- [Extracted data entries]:
--- START ---

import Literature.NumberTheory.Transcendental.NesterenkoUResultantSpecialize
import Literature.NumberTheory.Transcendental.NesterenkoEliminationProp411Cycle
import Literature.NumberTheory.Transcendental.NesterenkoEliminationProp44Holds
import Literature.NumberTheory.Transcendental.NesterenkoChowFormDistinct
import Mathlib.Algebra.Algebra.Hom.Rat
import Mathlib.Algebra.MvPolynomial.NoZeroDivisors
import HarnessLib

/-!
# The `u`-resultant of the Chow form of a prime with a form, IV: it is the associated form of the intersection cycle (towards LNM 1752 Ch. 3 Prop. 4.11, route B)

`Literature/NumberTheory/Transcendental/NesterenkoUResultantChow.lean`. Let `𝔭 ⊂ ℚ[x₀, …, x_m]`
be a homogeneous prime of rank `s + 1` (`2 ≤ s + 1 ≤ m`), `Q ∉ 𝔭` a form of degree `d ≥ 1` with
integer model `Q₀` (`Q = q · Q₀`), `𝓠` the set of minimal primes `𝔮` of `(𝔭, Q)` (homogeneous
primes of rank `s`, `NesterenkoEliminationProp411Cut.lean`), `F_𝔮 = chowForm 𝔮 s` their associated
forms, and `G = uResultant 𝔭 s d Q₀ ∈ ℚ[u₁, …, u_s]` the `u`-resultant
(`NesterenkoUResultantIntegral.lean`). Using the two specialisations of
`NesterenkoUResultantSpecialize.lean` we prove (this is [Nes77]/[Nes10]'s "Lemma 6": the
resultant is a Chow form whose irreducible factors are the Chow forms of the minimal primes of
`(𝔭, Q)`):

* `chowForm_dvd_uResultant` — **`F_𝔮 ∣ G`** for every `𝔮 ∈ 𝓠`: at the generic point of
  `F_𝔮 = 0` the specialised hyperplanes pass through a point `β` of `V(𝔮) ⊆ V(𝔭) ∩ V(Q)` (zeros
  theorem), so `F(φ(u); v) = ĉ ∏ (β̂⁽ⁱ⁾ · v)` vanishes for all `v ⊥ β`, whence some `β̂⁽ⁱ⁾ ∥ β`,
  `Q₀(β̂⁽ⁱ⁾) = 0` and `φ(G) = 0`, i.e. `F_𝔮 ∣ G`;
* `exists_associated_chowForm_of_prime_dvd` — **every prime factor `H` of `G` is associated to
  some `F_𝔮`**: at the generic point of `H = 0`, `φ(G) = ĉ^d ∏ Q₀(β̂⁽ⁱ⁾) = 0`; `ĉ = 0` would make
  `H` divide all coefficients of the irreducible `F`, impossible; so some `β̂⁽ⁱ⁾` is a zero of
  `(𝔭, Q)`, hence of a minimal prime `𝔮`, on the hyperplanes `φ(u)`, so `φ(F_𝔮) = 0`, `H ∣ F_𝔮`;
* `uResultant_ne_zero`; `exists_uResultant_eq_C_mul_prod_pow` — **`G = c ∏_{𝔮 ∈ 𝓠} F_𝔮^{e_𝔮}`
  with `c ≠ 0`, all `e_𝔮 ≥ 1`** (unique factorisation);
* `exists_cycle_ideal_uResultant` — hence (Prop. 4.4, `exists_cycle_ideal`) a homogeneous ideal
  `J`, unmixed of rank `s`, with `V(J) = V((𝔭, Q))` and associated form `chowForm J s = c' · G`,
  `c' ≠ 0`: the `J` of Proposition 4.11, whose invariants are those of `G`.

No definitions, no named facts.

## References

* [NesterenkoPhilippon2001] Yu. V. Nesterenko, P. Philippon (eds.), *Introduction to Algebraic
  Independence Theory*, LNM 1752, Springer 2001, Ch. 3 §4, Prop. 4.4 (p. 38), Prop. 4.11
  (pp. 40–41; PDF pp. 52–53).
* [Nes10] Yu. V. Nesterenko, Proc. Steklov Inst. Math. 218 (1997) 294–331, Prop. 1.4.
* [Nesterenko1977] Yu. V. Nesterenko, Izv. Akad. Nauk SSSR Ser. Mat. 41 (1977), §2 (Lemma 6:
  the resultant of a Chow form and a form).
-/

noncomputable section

--- END ---
--- START ---

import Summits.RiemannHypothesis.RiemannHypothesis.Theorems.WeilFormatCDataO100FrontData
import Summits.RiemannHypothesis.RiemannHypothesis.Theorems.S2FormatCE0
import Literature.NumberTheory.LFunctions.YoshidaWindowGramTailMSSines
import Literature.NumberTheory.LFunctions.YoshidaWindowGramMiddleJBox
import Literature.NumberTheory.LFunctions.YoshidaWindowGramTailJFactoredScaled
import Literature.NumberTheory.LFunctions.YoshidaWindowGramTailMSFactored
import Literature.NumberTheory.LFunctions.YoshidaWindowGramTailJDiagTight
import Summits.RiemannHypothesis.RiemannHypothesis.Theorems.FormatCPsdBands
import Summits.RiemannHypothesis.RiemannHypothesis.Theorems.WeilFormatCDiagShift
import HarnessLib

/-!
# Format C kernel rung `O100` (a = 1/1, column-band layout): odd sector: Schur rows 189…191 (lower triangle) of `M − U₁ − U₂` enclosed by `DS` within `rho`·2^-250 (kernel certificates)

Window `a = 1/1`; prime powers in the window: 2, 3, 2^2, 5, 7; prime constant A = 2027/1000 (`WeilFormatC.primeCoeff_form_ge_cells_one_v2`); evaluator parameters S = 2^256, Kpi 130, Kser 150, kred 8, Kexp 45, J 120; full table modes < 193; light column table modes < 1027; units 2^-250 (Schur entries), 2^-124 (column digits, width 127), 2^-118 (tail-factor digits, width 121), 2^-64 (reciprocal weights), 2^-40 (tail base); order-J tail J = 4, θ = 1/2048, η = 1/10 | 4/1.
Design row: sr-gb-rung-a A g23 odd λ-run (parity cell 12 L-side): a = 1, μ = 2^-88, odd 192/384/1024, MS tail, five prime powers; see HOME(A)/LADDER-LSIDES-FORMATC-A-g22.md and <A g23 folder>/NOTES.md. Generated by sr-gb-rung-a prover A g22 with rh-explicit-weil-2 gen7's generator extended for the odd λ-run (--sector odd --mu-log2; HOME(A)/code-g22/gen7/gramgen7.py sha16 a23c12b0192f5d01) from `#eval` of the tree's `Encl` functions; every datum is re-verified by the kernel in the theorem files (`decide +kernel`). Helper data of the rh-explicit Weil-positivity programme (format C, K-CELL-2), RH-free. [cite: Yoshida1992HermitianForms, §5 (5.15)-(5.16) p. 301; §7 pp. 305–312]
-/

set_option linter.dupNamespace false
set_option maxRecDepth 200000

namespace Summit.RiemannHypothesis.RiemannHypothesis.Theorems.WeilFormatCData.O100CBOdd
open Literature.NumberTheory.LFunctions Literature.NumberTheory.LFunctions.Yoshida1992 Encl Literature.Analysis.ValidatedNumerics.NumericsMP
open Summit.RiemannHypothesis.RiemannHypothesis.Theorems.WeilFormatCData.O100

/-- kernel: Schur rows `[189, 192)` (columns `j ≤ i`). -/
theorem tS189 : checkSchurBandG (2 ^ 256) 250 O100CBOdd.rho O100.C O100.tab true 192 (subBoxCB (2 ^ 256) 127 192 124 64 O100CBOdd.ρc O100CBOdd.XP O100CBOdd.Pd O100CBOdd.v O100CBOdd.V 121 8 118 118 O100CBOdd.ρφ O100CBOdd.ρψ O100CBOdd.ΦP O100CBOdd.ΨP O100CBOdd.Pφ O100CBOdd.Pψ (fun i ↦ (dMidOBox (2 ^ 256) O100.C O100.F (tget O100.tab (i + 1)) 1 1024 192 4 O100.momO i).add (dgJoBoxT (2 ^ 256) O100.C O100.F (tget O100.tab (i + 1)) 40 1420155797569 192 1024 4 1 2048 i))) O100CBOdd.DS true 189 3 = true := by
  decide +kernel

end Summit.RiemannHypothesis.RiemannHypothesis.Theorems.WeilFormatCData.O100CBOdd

--- END ---
--- START ---

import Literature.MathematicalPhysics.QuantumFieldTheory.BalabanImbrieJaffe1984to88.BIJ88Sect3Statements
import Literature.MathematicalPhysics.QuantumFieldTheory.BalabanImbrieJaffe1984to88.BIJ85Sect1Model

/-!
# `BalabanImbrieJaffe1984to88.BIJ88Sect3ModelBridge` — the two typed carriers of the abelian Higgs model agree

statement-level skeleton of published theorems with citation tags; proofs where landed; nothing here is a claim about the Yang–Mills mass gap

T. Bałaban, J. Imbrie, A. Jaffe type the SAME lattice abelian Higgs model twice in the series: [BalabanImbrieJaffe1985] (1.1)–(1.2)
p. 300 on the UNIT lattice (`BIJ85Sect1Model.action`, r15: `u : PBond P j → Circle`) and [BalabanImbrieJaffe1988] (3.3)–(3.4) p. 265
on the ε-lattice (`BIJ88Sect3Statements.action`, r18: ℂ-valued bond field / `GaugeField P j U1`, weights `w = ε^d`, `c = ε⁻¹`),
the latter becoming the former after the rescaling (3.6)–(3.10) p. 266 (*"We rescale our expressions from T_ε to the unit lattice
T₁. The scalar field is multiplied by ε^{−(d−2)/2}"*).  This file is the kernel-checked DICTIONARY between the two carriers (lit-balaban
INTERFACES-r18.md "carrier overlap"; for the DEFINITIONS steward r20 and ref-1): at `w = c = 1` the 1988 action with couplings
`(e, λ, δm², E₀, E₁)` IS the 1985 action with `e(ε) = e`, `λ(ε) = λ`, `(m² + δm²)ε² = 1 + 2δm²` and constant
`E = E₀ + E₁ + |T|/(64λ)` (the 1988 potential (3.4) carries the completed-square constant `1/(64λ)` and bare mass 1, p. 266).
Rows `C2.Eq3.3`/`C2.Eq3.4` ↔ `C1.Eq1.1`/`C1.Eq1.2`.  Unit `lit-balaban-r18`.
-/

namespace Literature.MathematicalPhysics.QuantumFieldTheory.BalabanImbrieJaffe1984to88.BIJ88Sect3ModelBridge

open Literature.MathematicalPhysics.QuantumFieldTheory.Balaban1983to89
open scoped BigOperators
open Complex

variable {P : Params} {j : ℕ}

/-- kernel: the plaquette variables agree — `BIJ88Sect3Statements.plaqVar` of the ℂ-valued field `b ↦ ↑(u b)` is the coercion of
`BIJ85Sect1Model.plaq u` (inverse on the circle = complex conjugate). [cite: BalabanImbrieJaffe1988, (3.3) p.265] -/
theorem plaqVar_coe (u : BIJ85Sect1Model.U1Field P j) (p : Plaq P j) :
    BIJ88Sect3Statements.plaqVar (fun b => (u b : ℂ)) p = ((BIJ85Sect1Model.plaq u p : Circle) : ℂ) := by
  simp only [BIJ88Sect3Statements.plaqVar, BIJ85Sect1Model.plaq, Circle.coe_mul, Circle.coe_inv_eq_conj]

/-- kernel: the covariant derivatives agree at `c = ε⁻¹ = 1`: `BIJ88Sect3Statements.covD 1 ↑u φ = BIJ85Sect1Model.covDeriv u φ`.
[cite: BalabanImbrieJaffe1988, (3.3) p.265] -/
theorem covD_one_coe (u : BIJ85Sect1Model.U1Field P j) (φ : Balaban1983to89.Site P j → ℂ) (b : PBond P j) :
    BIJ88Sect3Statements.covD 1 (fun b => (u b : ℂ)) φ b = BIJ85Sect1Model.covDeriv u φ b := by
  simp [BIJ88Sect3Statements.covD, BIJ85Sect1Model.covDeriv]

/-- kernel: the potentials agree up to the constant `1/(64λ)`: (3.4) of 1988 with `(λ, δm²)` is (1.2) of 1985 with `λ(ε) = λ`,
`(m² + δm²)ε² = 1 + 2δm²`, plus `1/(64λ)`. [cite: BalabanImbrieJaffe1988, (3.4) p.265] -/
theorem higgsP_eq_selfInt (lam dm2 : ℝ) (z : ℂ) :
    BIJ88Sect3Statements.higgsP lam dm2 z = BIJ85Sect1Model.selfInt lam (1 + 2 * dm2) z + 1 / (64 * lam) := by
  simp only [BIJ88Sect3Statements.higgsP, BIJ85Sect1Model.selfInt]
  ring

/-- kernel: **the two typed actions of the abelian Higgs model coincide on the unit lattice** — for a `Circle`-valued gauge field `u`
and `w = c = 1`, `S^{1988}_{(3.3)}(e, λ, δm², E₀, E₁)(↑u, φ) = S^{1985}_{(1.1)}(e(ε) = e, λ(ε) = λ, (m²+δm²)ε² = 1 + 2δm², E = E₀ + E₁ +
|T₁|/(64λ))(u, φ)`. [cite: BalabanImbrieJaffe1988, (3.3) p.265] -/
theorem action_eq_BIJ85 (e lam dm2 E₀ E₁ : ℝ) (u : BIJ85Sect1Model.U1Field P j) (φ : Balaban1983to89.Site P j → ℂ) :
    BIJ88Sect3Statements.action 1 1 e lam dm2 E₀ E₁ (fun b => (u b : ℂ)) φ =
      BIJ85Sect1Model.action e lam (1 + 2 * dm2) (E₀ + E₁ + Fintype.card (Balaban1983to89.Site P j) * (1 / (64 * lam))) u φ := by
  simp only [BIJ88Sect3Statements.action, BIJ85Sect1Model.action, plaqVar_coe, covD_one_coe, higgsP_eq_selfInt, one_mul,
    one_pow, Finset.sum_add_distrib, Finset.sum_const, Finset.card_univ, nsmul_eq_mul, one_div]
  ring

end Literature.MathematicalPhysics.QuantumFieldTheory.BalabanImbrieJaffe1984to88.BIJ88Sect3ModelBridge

--- END ---

Each line above from the one with "of a minimal" up to and including the one with "noncomputable section" must be set down exactly, and no line outside that span may appear.

- [Response]:
  `(𝔭, Q)`, hence of a minimal prime `𝔮`, on the hyperplanes `φ(u)`, so `φ(F_𝔮) = 0`, `H ∣ F_𝔮`;
* `uResultant_ne_zero`; `exists_uResultant_eq_C_mul_prod_pow` — **`G = c ∏_{𝔮 ∈ 𝓠} F_𝔮^{e_𝔮}`
  with `c ≠ 0`, all `e_𝔮 ≥ 1`** (unique factorisation);
* `exists_cycle_ideal_uResultant` — hence (Prop. 4.4, `exists_cycle_ideal`) a homogeneous ideal
  `J`, unmixed of rank `s`, with `V(J) = V((𝔭, Q))` and associated form `chowForm J s = c' · G`,
  `c' ≠ 0`: the `J` of Proposition 4.11, whose invariants are those of `G`.

No definitions, no named facts.

## References

* [NesterenkoPhilippon2001] Yu. V. Nesterenko, P. Philippon (eds.), *Introduction to Algebraic
  Independence Theory*, LNM 1752, Springer 2001, Ch. 3 §4, Prop. 4.4 (p. 38), Prop. 4.11
  (pp. 40–41; PDF pp. 52–53).
* [Nes10] Yu. V. Nesterenko, Proc. Steklov Inst. Math. 218 (1997) 294–331, Prop. 1.4.
* [Nesterenko1977] Yu. V. Nesterenko, Izv. Akad. Nauk SSSR Ser. Mat. 41 (1977), §2 (Lemma 6:
  the resultant of a Chow form and a form).
-/

noncomputable section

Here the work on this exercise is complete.